Rachel Unthank was born in Ryton, Tyne and Wear, into a musical family. In 2005 she and her sister, Becky, released their debut album (as Rachel Unthank and the Winterset), Cruel Sister; its follow-up, The Bairns, was nominated for the 2008 Mercury prize. In 2009 they became the Unthanks, and since then have released eight more albums, including Mount the Air, which won best album at the 2016 BBC Radio 2 folk awards. Their new triple album, Lines, released on Rabble Rouser on 22 February, is inspired by Emily Brontë, female war poets and fisheries worker Lillian Bilocca.
1. Podcast

Laura Veirs is an American singer-songwriter who I like; she is also a mother, and on the podcast she interviews lots of women who are also mothers and musicians – the ones I’ve listened to are Kristin Hersh, Rhiannon Giddens and Rosanne Cash. It explores the relationship between family life and having a career in music: issues like the practicality of who looks after the children. The theme of maternal guilt comes up a lot. I think that’s something all parents have in common, whether they’re musicians or not. For me it’s like a mirror into my own life.

2. Fiction
I never thought I’d be in a book club. I thought it might be a bit combative, but some of my close friends started one and I’ve found that I love it. I get introduced to new books, and I get to engage with my friends in a different way rather than just catching up about jobs and relationships and children. At the moment we’re reading Winter, which I’ve nearly finished. Ali Smith’s writing is very compelling – it has a lot of forward momentum. I feel like I whizzed through the pages because she propelled me along.
3. Gig

I’m looking forward to seeing the Delines live – I’ve never seen them perform. I got into their music because I really like the writing of author Willy Vlautin, who is in this band. They’ve got a new record out called The Imperial: each song is almost like a small novel, and the title track is crushing. Vlautin has real empathy for the characters he writes, and it’s heartbreaking and sad but really warm and beautiful. Amy Boone is the singer: she really inhabits the songs, and it feels like they are her [own] trials.
4. Art
Heather Phillipson: The Age of Love

This is an exhibition I went to at the Baltic in Gateshead. I went when I was Christmas shopping and it was like a blast of fresh air – it just swept away all that overbearing Christmas atmosphere. It was a dark, cavernous room with flashing images of insects mating, and a screen with a giant luminous cat. There was dance music playing, and it took me back to being a student in Glasgow and going clubbing in the arches underneath the train station. I really enjoyed it.
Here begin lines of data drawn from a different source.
/-!
# The one-band `t–t′` FORM DEFECT of the bilinear secular family (σ three-band ± O–O ± energy-dependent axial
# channel), EXACTLY: `1 + δ = ∂_ε F(antinode)/∂_ε F(node)`; the axial channel is invisible at the node; at fixed
# Fermi surface the four-orbital form defect is LINEAR in one coordinate the Fermi surface cannot see

Venture CertifiedManyBodySolver, cell `pub/hubbard-downfold` (stage S1, HUMAN RULINGS D-0096/D-0098: the three-band → one-band
reduction error is carried explicitly), seat hubbard-downfold-mod-4 (technique B); namespace
`Summit.Ventures.CertifiedManyBodySolver.Downfold.Emery`. Everything here is PROVED (exact algebra + two chain rules). WHAT THIS IS
NOT: a statement about any material (no number lives here); `U = 0` one-body kinematics; which Cu-site channel a material has is NOT
decided here.

SETTING. `OneBandInPlaneFormDefect` (the direct one-band side) defined, from a nodal Fermi point `(k_n, k_n)` and an antinodal one
`(π, k_a)` of a band and its two Fermi velocities, the node- and antinode-matched nearest-neighbour scales `t_node`, `t_an` of the UNIQUE
`t–t′` contour through both points and the FORM DEFECT `1 + δ = t_node/t_an`. `EmeryFermiSurfaceShape` / `EmeryAxialFermiSurfaceShape`
proved that every constant-energy contour of the σ three-band model (with `t_pp`, `t_pp′`) and of the four-orbital (+ Cu 4s) model is
EXACTLY a `t–t′` contour. This file is the VELOCITY side of that theorem for the whole family at once.

* §1 THE BILINEAR SECULAR FAMILY `secBilin A D N x y = A − 4D(x + y) − 16N·xy` (`x = sin²(kx/2)`, `y = sin²(ky/2)`): the σ cubic
  (`charCubic_eq_secBilin`), its energy derivative (`dcharCubic_eq_secBilin`), the axial coefficient (`axialLin_eq_secBilin`) and the
  four-orbital secular function with ENERGY-DEPENDENT admixture `a(ε) = T/(ε_s − ε)`, `T = t_sp²`, cleared of its pole:
  `sec4 = (ε_s − ε)·charCubic + T·axialLin = −det(H₄ − ε)` (`sec4_eq_neg_det`, `sec4_eq_secBilin`) are members; ON a contour a second
  member (e.g. the ε-derivative) is AFFINE in `s = x + y` (`secBilin_on_contour_affine`; the σ case is `EmeryFermiVelocityScale`'s
  `dcharA + dcharB·s`).
* §2 GRADIENT AND IMPLICIT VELOCITY. `|∇_k secBilin|² = (D + 2N)²·ttpGradSqUV ρ (cos kx) (cos ky)` with `ρ = −N/(D + 2N)` EVERYWHERE
  (`secGradSq_eq`): the k-gradient of any member is that of the `t–t′` band `(t, t′) = (D + 2N, −N)`. For ANY differentiable band branch
  `e(k)` of ANY model whose secular function is `secBilin (A ε) (D ε) (N ε)` with differentiable coefficients, the chain rule gives
  `e′·W = (4D + 16N·y)·sin(kx/2)cos(kx/2)` along `kx` (`branch_velocity_kx`, and `_ky`), `W = secBilin A′ D′ N′ x y` the ENERGY
  DERIVATIVE of the secular function: velocity = (`t–t′` gradient)/`W`.
* §3 THE FORM-DEFECT LAW (`formDefect_law`): node `u = cos k_n` and antinode `v = cos k_a` on one contour ⇒ the osculating shape IS the
  contour shape (`ttpRho_eq_secRho`), `t_node = |D + 2N|/|W_node|`, `t_an = |D + 2N|/|W_an|`, hence **`t_node²·W_node² = t_an²·W_an²`**:
  `1 + δ = |W_an/W_node|` — the one-band form defect of every member is the node/antinode ANISOTROPY OF THE ENERGY DERIVATIVE of its
  secular function, nothing else (for σ: `EmeryFermiVelocityScaleCheck`'s faithfulness factor `φ`).
* §4 σ INSTANCE: `HasDerivAt (charCubic … ε) (dcharCubic … ε)` (`hasDerivAt_charCubic_eps`) — the Taylor coefficient of
  `EmeryFermiSurfaceShapeBox` IS the derivative.
* §5–§6 (four-orbital instance with ENERGY-DEPENDENT admixture, fixed-Fermi-surface reduction, nodal invisibility of the axial
  channel, the one-parameter linear law) are in the companion file `EmerySecularFormDefectAxial`.

Sources: three-band model [HybertsenSchluterChristensen1989, Eq. (1)]; four-orbital model, energy-dependent axial channel («ṡ/ḋ»,
`r ↦ r′`) and the `t, t′, t″` language [AndersenEtAl1995, §6–§7, Eqs. (17)–(21)]; [PavariniEtAl2001, Eqs. (1)–(3)].
-/

noncomputable section

namespace Summit.Ventures.CertifiedManyBodySolver.Downfold.Emery

open Real

/-! ## §1 The bilinear secular family -/

/-- A bilinear secular function in the half-angle variables: `A − 4D(x + y) − 16N·xy`. [cite: AndersenEtAl1995, §6] -/
def secBilin (A D N x y : ℝ) : ℝ := A - 4 * D * (x + y) - 16 * N * (x * y)

/-- `secBilin` is symmetric in `(x, y)`. [folklore] -/
theorem secBilin_comm (A D N x y : ℝ) : secBilin A D N x y = secBilin A D N y x := by
  unfold secBilin; ring

/-- The σ secular cubic is the member `(cA, fsD, fsN)`. [cite: HybertsenSchluterChristensen1989, Eq. (1)] -/
theorem charCubic_eq_secBilin (Δ tpd tpp c x y ε : ℝ) :
    charCubic Δ tpd tpp c x y ε = secBilin (cA Δ ε) (fsD Δ tpd c ε) (fsN tpd tpp c ε) x y := by
  rw [charCubic_bilinear]; rfl

/-- Its energy Taylor coefficient is the member `(dcA, dfsD, dfsN)`. [folklore] -/
theorem dcharCubic_eq_secBilin (Δ tpd tpp c x y ε : ℝ) :
    dcharCubic Δ tpd tpp c x y ε = secBilin (dcA Δ ε) (dfsD Δ tpd c ε) (dfsN tpp c) x y := by
  unfold dcharCubic secBilin; ring

/-- The axial co-shift coefficient is the member `(0, −fsD1, fsN1)`: `axialLin = 4fsD1(x + y) − 16fsN1·xy`. [folklore] -/
theorem axialLin_eq_secBilin (Δ tpd tpp c x y ε : ℝ) :
    axialLin Δ tpd tpp c x y ε = secBilin 0 (-fsD1 Δ ε) (fsN1 tpd tpp c ε) x y := by
  unfold axialLin secBilin fsD1 fsN1; ring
It was such an immersive experience.

5. Album
Silly Sisters, by Maddy Prior and June Tabor
(1976)This Christmas I treated myself to a proper record player: I put it under the tree, wrapped it up. My mum, as a present, gave me some old vinyl that we used to listen to when we were kids. I hadn’t heard this album for many years, and it was amazing to hear it again, to hear their voices entwined together. That must have infiltrated me at a young age because it reminded me of my and my sister’s approach to singing, even though I maybe didn’t realise it until now. It didn’t sound dated, it sounded really clear.
6. Book
North Sea: A Visual Anthology, by James Attlee

Me and my sister have been surrounded by folk songs all our lives, so our world was full of stories of the sea, things like selkies and sea shanties. I’m continually drawn back to the sea; I love to walk on the beaches in Northumberland. I found this in my local independent bookshop, Forum in Corbridge. I described a present I wanted to get somebody: the owner gave me this and it was so perfect I keep having to buy it for people. It’s full of beautiful photos, paintings, poems, song lyrics. Each time I come back to it, I see something different.